*Instructions for the task:* Only one span of the listing below is wanted: the lines from the one with "open Literature.NumberTheory.GaloisRepresentations (ideleGroup" through the one with "that for every", reproduced exactly, both ends kept.

#### Provided information ####

import Literature.NumberTheory.Automorphic.GLnCentralCharacter
import Literature.NumberTheory.Automorphic.AutomorphicGLnMultiplicityOneProofs
import HarnessLib

/-!
# Smoothed cusp forms transform under the centre through the central character

Topic `NumberTheory/Automorphic`; namespace `Literature.NumberTheory.Automorphic`. Proof file (theorems
only). For a cuspidal automorphic representation `π ⊂ L²_cusp(GL_n(𝔸_K) ⧸ A_G GL_n(K))` with central
character `ω_π` (`CuspidalAutomorphicRepGL.exists_centralCharacter`, `GLnCentralCharacter`:
`R(z 1_n) f = ω_π(z) f` in `L²`) and a smoothed vector `S_η f`, `f ∈ π` (the continuous function
`smoothedForm η f` on the automorphic quotient, `SmoothedAutomorphicForms`), the pointwise identities

* `smoothedForm_smul_of_mem_center` — `S_η f (w • x) = S_η (R(w⁻¹) f) (x)` for central `w` (the
  smoothing commutes with central translations; it does not see null modifications of `f`,
  `orbitalSmoothing_adelicHaar_congr_ae`);
* `CuspidalAutomorphicRepGL.exists_centralCharacter_smoothedForm` (**main**) — there is a unitary
  Hecke character `ω`, trivial on `A_G`, with `R(z 1_n) f = ω(z) f` on `π` and, for every weight `η`,
  every `f ∈ π`, every idele `z` and every point `x`:
  **`S_η f ((z 1_n) • x) = ω(z)⁻¹ S_η f (x)`**, hence **`‖S_η f ((z 1_n) • x)‖ = ‖S_η f (x)‖`** and,
  for the classical left-invariant function `φ = invQuot (S_η f)` on `GL_n(𝔸_K)`,
  **`φ((z 1_n) g) = ω(z) φ(g)`** (Borel–Jacquet (1979), §4.6: cusp forms in an irreducible `π` have
  the central character of `π`).

These are the central-invariance inputs of the Rankin–Selberg unfolding on the honest quotient
(`RankinSelbergQuotientUnfolding.exists_lintegral_eisensteinLIntegral_mul_eq`, hypothesis on `F = ‖S_η f‖²`)
and of the Euler factorisation at the good places (negative valuations of the torus variable).

## References

* A. Borel, H. Jacquet, *Automorphic forms and automorphic representations*, Proc. Sympos. Pure
  Math. 33 (1979), part 1, §4.6 [BorelJacquetCorvallis1979].
-/

noncomputable section

open MeasureTheory Measure Set Filter Topology IsDedekindDomain NumberField
open scoped ENNReal NNReal

namespace Literature.NumberTheory.Automorphic

open Literature.NumberTheory.GaloisRepresentations (ideleGroup HeckeCharacter)

section Central

variable {n : ℕ} {K : Type} [Field K] [NumberField K]
  {μ : Measure (AdelicGroupData.gl n K).automorphicQuotient}
  [(AdelicGroupData.gl n K).IsAutomorphicMeasure μ]

attribute [local instance] adelicBorel borelSpace_adelic locallyCompactSpace_adelic
  secondCountableTopology_gl_adelic

/-- **Smoothing commutes with central translations**: for `w` central in `GL_n(𝔸_K)`, an `L²`
automorphic form `f`, a weight `η` and a point `x`,
`S_η f (w • x) = S_η (R(w⁻¹) f) (x)` — `∫ η(g) f(g⁻¹ w • x) dg = ∫ η(g) (R(w⁻¹) f)(g⁻¹ • x) dg` because
`g⁻¹ w = w g⁻¹` and `R(w⁻¹) f = f(w • ·)` a.e., null modifications being invisible to the smoothing
(`orbitalSmoothing_adelicHaar_congr_ae`). [folklore] -/
theorem smoothedForm_smul_of_mem_center (η : (AdelicGroupData.gl n K).Adelic → ℝ)
    (f : (AdelicGroupData.gl n K).L2 μ) {w : (AdelicGroupData.gl n K).Adelic}
    (hw : w ∈ Subgroup.center (AdelicGroupData.gl n K).Adelic)
    (x : (AdelicGroupData.gl n K).automorphicQuotient) :
    smoothedForm η f (w • x) = smoothedForm η ((AdelicGroupData.gl n K).rightRegular μ w⁻¹ f) x := by
  unfold smoothedForm
  rw [orbitalSmoothing_adelicHaar_congr_ae (μ := μ) (fun g => (η g : ℂ))
    (AdelicGroupData.rightRegular_apply_coeFn (AdelicGroupData.gl n K) μ w⁻¹ f) x]
  unfold orbitalSmoothing
  refine integral_congr_ae (Eventually.of_forall fun g => ?_)
  simp only [inv_inv, smul_smul]
  rw [(Subgroup.mem_center_iff.1 hw g⁻¹)]

/-- **Smoothed cusp forms transform under the centre through the central character.** For a cuspidal
automorphic representation `π` of `GL_n(𝔸_K)` there is a unitary Hecke character `ω = ω_π`, trivial on
`A_G`, with `R(z 1_n) f = ω(z) f` for `f ∈ π` (`CuspidalAutomorphicRepGL.exists_centralCharacter`), such
that for every weight `η`, every `f ∈ π`, every `z ∈ 𝔸_Kˣ`:
`S_η f ((z 1_n) • x) = ω(z)⁻¹ S_η f (x)` for all `x`, `‖S_η f ((z 1_n) • x)‖ = ‖S_η f (x)‖`, and
`invQuot (S_η f) ((z 1_n) g) = ω(z) invQuot (S_η f) (g)` for all `g ∈ GL_n(𝔸_K)`
(Borel–Jacquet (1979), §4.6). [cite: BorelJacquetCorvallis1979, §4.6 and 5.7] -/
theorem CuspidalAutomorphicRepGL.exists_centralCharacter_smoothedForm (P : CuspidalAutomorphicRepGL n K μ) :
    ∃ ω : HeckeCharacter K, ω.IsUnitary ∧ (∀ t : ℝ≥0ˣ, ω (posRealIdele K t) = 1) ∧
      (∀ (z : ideleGroup K) (f : P.1.toSubmodule),
        P.1.toContRep (Matrix.GeneralLinearGroup.scalar (Fin n) z) f = ((ω z : ℂˣ) : ℂ) • f) ∧
      (∀ (η : (AdelicGroupData.gl n K).Adelic → ℝ) (f : P.1.toSubmodule) (z : ideleGroup K)
        (g : GL (Fin n) (AdeleRing (𝓞 K) K)),
        smoothedForm η (f : (AdelicGroupData.gl n K).L2 μ)
            ((AdelicGroupData.gl n K).toAutomorphicQuotient (Matrix.GeneralLinearGroup.scalar (Fin n) z * g)) =
          (((ω z : ℂˣ) : ℂ))⁻¹ * smoothedForm η (f : (AdelicGroupData.gl n K).L2 μ)
            ((AdelicGroupData.gl n K).toAutomorphicQuotient g)) ∧
      (∀ (η : (AdelicGroupData.gl n K).Adelic → ℝ) (f : P.1.toSubmodule) (z : ideleGroup K)
        (g : GL (Fin n) (AdeleRing (𝓞 K) K)),
        ‖smoothedForm η (f : (AdelicGroupData.gl n K).L2 μ)
            ((AdelicGroupData.gl n K).toAutomorphicQuotient (Matrix.GeneralLinearGroup.scalar (Fin n) z * g))‖ =
          ‖smoothedForm η (f : (AdelicGroupData.gl n K).L2 μ) ((AdelicGroupData.gl n K).toAutomorphicQuotient g)‖) ∧
      ∀ (η : (AdelicGroupData.gl n K).Adelic → ℝ) (f : P.1.toSubmodule) (z : ideleGroup K)
        (g : GL (Fin n) (AdeleRing (𝓞 K) K)),
        invQuot (AdelicGroupData.gl n K) (smoothedForm η (f : (AdelicGroupData.gl n K).L2 μ))
            (Matrix.GeneralLinearGroup.scalar (Fin n) z * g) =
          ((ω z : ℂˣ) : ℂ) * invQuot (AdelicGroupData.gl n K) (smoothedForm η (f : (AdelicGroupData.gl n K).L2 μ)) g := by
  obtain ⟨ω, hu, hA, hact, -, -⟩ := P.exists_centralCharacter
  set sc : ideleGroup K →* (AdelicGroupData.gl n K).Adelic := Matrix.GeneralLinearGroup.scalar (Fin n) with hsc
  -- the pointwise transformation law of the smoothed form
  have key : ∀ (η : (AdelicGroupData.gl n K).Adelic → ℝ) (f : P.1.toSubmodule) (z : ideleGroup K)
      (x : (AdelicGroupData.gl n K).automorphicQuotient),
      smoothedForm η (f : (AdelicGroupData.gl n K).L2 μ) (sc z • x) =
        (((ω z : ℂˣ) : ℂ))⁻¹ * smoothedForm η (f : (AdelicGroupData.gl n K).L2 μ) x := by
    intro η f z x
    have hw : sc z ∈ Subgroup.center (AdelicGroupData.gl n K).Adelic := generalLinearGroup_scalar_mem_center z
    rw [smoothedForm_smul_of_mem_center η _ hw x]
    -- `R((z 1_n)⁻¹) f = ω(z⁻¹) • f` in `L²`
    have hL2 : (AdelicGroupData.gl n K).rightRegular μ (sc z)⁻¹ (f : (AdelicGroupData.gl n K).L2 μ) =
        ((ω z⁻¹ : ℂˣ) : ℂ) • (f : (AdelicGroupData.gl n K).L2 μ) := by
      have h := congrArg Subtype.val (hact z⁻¹ f)
      rw [ContRepresentation.ClosedSubrep.coe_toContRep_apply, Submodule.coe_smul] at h
      rw [← map_inv]
      exact h
    rw [hL2, smoothedForm_const_smul, map_inv, Units.val_inv_eq_inv_val]
  -- the same at the points `π g`, `g ∈ GL_n(𝔸_K)`
  have key' : ∀ (η : (AdelicGroupData.gl n K).Adelic → ℝ) (f : P.1.toSubmodule) (z : ideleGroup K)
      (g : (AdelicGroupData.gl n K).Adelic),
      smoothedForm η (f : (AdelicGroupData.gl n K).L2 μ) ((AdelicGroupData.gl n K).toAutomorphicQuotient (sc z * g)) =
        (((ω z : ℂˣ) : ℂ))⁻¹ * smoothedForm η (f : (AdelicGroupData.gl n K).L2 μ)
          ((AdelicGroupData.gl n K).toAutomorphicQuotient g) := by
    intro η f z g
    rw [← AdelicGroupData.smul_toAutomorphicQuotient]
    exact key η f z _
  -- the classical function
  have key'' : ∀ (η : (AdelicGroupData.gl n K).Adelic → ℝ) (f : P.1.toSubmodule) (z : ideleGroup K)
      (g : (AdelicGroupData.gl n K).Adelic),
      invQuot (AdelicGroupData.gl n K) (smoothedForm η (f : (AdelicGroupData.gl n K).L2 μ)) (sc z * g) =
        ((ω z : ℂˣ) : ℂ) * invQuot (AdelicGroupData.gl n K) (smoothedForm η (f : (AdelicGroupData.gl n K).L2 μ)) g := by
    intro η f z g
    -- `invQuot F ((z 1_n) g) = F(π(g⁻¹ (z 1_n)⁻¹)) = F(π((z⁻¹ 1_n) g⁻¹)) = ω(z⁻¹)⁻¹ F(π g⁻¹)`
    rw [invQuot_apply, invQuot_apply, mul_inv_rev]
    have hcomm : g⁻¹ * (sc z)⁻¹ = (sc z)⁻¹ * g⁻¹ := by
      rw [← map_inv]
      exact (Subgroup.mem_center_iff.1 (generalLinearGroup_scalar_mem_center z⁻¹) g⁻¹)
    rw [hcomm, ← map_inv, key', map_inv, Units.val_inv_eq_inv_val, inv_inv]
  refine ⟨ω, hu, hA, hact, fun η f z g => key' η f z g, fun η f z g => ?_, fun η f z g => key'' η f z g⟩
  have h := key' η f z g
  exact (congrArg (fun w : ℂ => ‖w‖) h).trans (by rw [norm_mul, norm_inv, hu z, inv_one, one_mul])

end Central

end Literature.NumberTheory.Automorphic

####

*Finished task:*
open Literature.NumberTheory.GaloisRepresentations (ideleGroup HeckeCharacter)

section Central

variable {n : ℕ} {K : Type} [Field K] [NumberField K]
  {μ : Measure (AdelicGroupData.gl n K).automorphicQuotient}
  [(AdelicGroupData.gl n K).IsAutomorphicMeasure μ]

attribute [local instance] adelicBorel borelSpace_adelic locallyCompactSpace_adelic
  secondCountableTopology_gl_adelic

/-- **Smoothing commutes with central translations**: for `w` central in `GL_n(𝔸_K)`, an `L²`
automorphic form `f`, a weight `η` and a point `x`,
`S_η f (w • x) = S_η (R(w⁻¹) f) (x)` — `∫ η(g) f(g⁻¹ w • x) dg = ∫ η(g) (R(w⁻¹) f)(g⁻¹ • x) dg` because
`g⁻¹ w = w g⁻¹` and `R(w⁻¹) f = f(w • ·)` a.e., null modifications being invisible to the smoothing
(`orbitalSmoothing_adelicHaar_congr_ae`). [folklore] -/
theorem smoothedForm_smul_of_mem_center (η : (AdelicGroupData.gl n K).Adelic → ℝ)
    (f : (AdelicGroupData.gl n K).L2 μ) {w : (AdelicGroupData.gl n K).Adelic}
    (hw : w ∈ Subgroup.center (AdelicGroupData.gl n K).Adelic)
    (x : (AdelicGroupData.gl n K).automorphicQuotient) :
    smoothedForm η f (w • x) = smoothedForm η ((AdelicGroupData.gl n K).rightRegular μ w⁻¹ f) x := by
  unfold smoothedForm
  rw [orbitalSmoothing_adelicHaar_congr_ae (μ := μ) (fun g => (η g : ℂ))
    (AdelicGroupData.rightRegular_apply_coeFn (AdelicGroupData.gl n K) μ w⁻¹ f) x]
  unfold orbitalSmoothing
  refine integral_congr_ae (Eventually.of_forall fun g => ?_)
  simp only [inv_inv, smul_smul]
  rw [(Subgroup.mem_center_iff.1 hw g⁻¹)]

/-- **Smoothed cusp forms transform under the centre through the central character.** For a cuspidal
automorphic representation `π` of `GL_n(𝔸_K)` there is a unitary Hecke character `ω = ω_π`, trivial on
`A_G`, with `R(z 1_n) f = ω(z) f` for `f ∈ π` (`CuspidalAutomorphicRepGL.exists_centralCharacter`), such
that for every weight `η`, every `f ∈ π`, every `z ∈ 𝔸_Kˣ`:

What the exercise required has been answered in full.